## Task to carry out
Going through the entries below, count each line containing the word "weighted". Report the number only.

## Excerpted records

+===+

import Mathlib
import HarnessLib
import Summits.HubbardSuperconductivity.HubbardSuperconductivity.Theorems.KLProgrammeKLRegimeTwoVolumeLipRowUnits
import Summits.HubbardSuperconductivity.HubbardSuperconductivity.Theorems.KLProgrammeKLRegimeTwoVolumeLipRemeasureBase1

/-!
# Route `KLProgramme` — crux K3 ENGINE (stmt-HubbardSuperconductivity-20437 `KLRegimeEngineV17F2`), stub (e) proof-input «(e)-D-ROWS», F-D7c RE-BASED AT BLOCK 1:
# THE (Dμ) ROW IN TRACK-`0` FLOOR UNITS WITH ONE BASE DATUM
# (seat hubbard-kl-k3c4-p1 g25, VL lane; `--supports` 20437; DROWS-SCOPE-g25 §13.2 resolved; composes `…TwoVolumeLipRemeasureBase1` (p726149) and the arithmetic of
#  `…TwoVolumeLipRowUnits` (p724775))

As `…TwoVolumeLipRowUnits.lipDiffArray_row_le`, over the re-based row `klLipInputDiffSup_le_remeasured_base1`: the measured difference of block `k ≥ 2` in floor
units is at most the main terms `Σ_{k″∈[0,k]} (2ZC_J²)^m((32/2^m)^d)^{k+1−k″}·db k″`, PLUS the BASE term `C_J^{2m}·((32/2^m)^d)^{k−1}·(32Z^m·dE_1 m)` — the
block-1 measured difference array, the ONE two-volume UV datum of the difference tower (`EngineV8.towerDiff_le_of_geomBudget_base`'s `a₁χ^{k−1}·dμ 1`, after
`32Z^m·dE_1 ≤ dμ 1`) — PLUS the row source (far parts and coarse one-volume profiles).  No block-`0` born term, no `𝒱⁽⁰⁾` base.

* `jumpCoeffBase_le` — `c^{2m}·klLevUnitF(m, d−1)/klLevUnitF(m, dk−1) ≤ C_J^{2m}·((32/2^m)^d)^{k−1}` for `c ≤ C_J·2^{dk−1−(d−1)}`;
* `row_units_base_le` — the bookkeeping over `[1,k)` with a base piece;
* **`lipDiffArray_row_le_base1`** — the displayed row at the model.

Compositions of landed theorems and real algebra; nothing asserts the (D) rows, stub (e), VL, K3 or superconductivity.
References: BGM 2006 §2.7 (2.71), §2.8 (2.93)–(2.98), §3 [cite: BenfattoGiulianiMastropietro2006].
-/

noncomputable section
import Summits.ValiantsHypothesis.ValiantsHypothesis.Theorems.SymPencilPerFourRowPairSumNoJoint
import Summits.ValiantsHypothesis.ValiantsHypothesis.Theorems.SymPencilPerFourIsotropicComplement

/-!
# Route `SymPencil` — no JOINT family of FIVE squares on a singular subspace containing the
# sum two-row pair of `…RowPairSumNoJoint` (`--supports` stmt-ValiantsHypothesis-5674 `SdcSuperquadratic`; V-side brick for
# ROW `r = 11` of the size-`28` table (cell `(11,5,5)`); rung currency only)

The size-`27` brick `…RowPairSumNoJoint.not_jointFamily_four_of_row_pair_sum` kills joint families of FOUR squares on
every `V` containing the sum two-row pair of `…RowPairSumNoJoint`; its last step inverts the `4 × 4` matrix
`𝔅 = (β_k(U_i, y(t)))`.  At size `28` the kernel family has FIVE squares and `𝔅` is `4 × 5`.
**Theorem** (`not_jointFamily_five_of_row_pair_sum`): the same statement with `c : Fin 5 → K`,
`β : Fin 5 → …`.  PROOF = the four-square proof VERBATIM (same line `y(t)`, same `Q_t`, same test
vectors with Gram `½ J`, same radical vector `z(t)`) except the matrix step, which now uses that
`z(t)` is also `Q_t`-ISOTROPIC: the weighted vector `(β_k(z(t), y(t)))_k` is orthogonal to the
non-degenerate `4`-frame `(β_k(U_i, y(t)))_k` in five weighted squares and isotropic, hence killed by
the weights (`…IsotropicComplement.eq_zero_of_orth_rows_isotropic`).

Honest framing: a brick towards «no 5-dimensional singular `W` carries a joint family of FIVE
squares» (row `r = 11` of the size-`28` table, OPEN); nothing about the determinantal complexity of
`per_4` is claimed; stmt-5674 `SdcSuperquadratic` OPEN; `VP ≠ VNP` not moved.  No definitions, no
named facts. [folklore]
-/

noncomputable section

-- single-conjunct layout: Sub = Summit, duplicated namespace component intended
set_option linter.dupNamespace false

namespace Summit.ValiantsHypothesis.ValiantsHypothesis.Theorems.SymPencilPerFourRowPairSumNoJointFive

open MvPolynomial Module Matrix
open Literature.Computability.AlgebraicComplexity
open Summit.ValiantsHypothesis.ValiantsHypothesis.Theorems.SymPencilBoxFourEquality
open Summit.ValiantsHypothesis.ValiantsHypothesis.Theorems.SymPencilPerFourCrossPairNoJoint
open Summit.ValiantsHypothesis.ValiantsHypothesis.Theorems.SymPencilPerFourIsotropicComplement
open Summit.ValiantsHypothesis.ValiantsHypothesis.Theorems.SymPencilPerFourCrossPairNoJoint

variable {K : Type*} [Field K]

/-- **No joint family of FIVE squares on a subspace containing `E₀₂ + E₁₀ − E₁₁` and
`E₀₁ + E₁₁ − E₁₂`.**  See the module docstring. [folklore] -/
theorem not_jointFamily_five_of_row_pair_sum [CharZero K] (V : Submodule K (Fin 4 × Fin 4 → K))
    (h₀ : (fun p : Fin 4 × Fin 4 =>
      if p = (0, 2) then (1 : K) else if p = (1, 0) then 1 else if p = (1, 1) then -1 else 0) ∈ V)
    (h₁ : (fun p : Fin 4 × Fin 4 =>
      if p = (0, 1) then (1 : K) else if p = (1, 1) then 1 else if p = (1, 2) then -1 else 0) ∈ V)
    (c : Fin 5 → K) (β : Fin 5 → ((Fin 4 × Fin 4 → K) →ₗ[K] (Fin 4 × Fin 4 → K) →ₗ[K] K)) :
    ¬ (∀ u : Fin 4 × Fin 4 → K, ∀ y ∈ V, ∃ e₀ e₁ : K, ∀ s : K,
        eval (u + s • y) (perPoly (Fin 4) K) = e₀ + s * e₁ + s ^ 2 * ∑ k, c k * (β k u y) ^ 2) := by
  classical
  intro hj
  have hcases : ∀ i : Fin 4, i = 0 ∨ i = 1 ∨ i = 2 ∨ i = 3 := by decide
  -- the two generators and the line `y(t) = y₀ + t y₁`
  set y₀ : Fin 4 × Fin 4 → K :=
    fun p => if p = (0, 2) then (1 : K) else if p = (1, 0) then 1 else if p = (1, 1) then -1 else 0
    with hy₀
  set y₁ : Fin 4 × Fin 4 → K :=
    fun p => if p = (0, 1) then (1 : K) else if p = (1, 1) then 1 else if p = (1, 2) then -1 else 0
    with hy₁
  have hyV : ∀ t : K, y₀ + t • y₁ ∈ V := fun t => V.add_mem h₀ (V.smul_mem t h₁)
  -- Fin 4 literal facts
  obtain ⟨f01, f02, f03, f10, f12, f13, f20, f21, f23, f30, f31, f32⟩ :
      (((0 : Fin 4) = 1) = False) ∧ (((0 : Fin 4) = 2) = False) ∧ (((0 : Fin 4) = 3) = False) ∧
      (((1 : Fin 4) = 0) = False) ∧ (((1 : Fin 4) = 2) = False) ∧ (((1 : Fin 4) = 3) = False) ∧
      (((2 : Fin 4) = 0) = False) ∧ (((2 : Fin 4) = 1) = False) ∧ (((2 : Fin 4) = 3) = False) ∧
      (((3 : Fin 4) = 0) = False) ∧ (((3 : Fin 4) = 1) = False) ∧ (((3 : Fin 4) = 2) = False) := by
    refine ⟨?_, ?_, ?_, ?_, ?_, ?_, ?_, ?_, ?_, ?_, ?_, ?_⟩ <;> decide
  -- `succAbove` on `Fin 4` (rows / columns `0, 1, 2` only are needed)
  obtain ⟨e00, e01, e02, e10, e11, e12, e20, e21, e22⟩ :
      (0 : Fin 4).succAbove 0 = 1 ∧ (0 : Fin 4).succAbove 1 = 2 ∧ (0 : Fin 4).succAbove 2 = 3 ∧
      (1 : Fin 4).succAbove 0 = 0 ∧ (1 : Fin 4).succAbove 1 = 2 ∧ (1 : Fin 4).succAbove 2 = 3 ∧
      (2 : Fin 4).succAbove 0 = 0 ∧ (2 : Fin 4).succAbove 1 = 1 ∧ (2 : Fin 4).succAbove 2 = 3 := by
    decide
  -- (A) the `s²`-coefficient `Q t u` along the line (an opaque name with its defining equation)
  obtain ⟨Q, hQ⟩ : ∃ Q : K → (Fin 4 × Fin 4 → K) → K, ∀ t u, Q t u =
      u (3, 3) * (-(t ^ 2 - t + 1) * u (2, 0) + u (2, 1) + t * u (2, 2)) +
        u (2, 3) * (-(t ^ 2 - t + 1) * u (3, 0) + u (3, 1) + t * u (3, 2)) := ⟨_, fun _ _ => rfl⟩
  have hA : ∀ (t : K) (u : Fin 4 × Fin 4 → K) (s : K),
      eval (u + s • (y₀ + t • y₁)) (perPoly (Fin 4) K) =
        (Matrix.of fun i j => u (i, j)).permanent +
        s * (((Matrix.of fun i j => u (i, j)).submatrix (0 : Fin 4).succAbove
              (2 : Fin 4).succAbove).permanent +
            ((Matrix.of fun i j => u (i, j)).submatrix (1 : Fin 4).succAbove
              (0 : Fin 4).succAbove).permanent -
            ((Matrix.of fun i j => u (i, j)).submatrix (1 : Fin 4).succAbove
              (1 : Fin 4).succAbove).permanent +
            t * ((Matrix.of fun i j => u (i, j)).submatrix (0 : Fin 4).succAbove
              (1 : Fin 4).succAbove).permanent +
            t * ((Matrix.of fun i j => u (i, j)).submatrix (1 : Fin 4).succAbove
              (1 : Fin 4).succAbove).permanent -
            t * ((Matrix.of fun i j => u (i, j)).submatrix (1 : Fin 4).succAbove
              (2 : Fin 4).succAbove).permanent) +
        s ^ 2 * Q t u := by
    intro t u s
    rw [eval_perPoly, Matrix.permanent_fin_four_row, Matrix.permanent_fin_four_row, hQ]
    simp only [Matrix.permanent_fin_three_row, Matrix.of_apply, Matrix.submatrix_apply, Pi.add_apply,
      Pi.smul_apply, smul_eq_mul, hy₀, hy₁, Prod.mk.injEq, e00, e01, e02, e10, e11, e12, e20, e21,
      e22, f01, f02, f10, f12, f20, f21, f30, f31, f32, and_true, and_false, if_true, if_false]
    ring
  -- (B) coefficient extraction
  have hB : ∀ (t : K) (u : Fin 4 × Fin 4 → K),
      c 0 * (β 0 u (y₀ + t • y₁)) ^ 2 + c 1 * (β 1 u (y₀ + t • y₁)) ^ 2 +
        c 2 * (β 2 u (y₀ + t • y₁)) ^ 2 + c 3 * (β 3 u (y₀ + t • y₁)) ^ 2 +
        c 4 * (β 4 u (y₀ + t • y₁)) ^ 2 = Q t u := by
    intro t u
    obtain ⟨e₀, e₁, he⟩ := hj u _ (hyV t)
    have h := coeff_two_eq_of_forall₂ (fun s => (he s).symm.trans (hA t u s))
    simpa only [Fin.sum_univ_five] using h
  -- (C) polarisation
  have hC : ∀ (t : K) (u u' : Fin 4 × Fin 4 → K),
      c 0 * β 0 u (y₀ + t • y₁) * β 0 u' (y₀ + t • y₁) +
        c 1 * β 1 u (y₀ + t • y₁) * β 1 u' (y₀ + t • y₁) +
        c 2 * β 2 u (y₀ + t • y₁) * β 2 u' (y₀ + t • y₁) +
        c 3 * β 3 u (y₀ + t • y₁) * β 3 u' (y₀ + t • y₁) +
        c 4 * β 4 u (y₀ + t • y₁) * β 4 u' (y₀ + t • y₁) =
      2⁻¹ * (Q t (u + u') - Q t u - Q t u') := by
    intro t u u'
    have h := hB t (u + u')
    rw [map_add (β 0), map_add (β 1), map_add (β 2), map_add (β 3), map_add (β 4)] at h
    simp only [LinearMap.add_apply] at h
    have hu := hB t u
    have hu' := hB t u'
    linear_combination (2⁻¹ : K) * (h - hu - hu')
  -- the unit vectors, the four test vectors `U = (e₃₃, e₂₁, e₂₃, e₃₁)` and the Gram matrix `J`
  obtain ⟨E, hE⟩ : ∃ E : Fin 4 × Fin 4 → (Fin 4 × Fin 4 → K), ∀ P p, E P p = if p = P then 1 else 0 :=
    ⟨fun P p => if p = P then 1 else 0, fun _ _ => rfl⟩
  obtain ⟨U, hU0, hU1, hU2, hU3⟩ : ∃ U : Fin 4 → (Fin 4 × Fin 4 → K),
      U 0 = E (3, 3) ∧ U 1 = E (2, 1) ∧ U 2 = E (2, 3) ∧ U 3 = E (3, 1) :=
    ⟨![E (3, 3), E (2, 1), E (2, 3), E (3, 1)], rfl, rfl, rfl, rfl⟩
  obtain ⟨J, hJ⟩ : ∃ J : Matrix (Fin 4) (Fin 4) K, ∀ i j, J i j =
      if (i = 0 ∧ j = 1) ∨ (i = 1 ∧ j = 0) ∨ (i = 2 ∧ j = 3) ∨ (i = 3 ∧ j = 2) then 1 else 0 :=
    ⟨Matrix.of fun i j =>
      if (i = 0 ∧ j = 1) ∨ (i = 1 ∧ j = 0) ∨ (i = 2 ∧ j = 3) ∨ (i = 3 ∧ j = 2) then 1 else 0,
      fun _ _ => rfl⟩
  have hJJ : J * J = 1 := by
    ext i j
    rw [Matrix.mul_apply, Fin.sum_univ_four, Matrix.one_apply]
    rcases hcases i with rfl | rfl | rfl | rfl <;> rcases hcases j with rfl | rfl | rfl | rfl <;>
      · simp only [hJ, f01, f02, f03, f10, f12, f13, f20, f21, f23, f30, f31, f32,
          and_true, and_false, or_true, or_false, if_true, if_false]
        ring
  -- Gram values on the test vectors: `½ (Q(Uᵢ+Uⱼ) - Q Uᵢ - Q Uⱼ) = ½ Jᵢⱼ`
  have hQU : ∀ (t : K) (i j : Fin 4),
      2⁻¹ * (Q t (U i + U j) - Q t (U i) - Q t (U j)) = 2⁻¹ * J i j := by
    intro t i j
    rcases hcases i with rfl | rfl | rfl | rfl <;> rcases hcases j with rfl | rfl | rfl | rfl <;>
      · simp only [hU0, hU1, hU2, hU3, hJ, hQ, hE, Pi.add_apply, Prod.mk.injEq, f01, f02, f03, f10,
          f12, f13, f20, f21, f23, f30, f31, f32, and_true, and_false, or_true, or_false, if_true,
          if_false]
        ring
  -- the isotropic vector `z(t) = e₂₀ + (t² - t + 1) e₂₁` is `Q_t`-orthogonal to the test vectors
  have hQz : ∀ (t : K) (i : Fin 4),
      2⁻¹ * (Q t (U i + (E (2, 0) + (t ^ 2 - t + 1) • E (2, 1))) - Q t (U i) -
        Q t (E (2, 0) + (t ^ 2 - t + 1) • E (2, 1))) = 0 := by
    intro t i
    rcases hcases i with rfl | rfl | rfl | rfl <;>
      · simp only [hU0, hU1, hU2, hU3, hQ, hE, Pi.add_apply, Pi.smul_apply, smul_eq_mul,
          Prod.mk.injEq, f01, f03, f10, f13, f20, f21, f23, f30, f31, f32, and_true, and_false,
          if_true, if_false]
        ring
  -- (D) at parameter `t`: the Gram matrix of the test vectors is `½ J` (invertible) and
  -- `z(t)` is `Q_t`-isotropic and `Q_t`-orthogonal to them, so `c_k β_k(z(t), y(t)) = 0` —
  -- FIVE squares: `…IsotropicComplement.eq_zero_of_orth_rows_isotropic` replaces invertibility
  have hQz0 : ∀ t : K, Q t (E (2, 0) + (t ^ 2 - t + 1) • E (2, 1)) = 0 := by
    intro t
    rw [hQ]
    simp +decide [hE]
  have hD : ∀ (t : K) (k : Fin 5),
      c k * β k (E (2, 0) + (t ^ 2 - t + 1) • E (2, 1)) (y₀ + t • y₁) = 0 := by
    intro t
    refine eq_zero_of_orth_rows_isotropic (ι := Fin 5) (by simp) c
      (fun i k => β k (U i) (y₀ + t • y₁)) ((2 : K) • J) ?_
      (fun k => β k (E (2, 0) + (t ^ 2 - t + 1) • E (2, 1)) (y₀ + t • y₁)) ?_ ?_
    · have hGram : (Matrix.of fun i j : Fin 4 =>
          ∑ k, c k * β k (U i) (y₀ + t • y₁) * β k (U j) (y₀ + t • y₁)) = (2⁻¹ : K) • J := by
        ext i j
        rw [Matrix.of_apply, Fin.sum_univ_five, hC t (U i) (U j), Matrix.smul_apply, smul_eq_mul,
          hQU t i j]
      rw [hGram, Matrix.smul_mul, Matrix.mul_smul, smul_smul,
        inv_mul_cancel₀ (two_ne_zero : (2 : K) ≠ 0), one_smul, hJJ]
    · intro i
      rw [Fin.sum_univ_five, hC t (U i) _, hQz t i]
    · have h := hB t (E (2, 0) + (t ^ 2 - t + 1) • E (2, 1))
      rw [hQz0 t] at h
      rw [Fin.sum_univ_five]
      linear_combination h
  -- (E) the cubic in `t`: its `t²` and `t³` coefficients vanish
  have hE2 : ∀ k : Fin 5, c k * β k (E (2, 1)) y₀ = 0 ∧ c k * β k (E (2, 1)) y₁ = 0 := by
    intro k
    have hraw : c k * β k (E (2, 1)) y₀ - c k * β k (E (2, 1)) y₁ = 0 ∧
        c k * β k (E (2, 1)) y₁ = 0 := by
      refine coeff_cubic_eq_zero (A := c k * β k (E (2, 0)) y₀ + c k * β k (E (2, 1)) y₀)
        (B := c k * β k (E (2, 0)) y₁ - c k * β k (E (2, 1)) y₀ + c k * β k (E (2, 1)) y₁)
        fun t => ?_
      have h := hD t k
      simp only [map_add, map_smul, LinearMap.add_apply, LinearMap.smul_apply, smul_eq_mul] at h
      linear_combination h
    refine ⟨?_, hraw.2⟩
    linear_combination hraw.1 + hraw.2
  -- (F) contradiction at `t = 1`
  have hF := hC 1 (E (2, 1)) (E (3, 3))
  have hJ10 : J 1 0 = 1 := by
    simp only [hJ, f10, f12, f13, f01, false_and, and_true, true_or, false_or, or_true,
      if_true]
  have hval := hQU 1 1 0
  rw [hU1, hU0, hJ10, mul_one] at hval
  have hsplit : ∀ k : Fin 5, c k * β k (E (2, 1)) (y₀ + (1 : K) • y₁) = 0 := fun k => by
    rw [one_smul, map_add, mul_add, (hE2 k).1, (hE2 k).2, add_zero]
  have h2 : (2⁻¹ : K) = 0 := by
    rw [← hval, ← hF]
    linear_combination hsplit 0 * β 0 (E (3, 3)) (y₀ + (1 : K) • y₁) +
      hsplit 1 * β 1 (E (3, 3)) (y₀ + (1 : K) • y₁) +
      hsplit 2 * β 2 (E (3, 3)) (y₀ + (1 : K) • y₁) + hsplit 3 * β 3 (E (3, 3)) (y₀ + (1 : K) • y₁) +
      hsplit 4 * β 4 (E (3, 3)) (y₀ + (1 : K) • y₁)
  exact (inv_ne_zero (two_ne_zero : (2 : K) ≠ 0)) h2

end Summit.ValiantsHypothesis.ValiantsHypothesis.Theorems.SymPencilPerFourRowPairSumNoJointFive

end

+===+

## Solution to the problem
2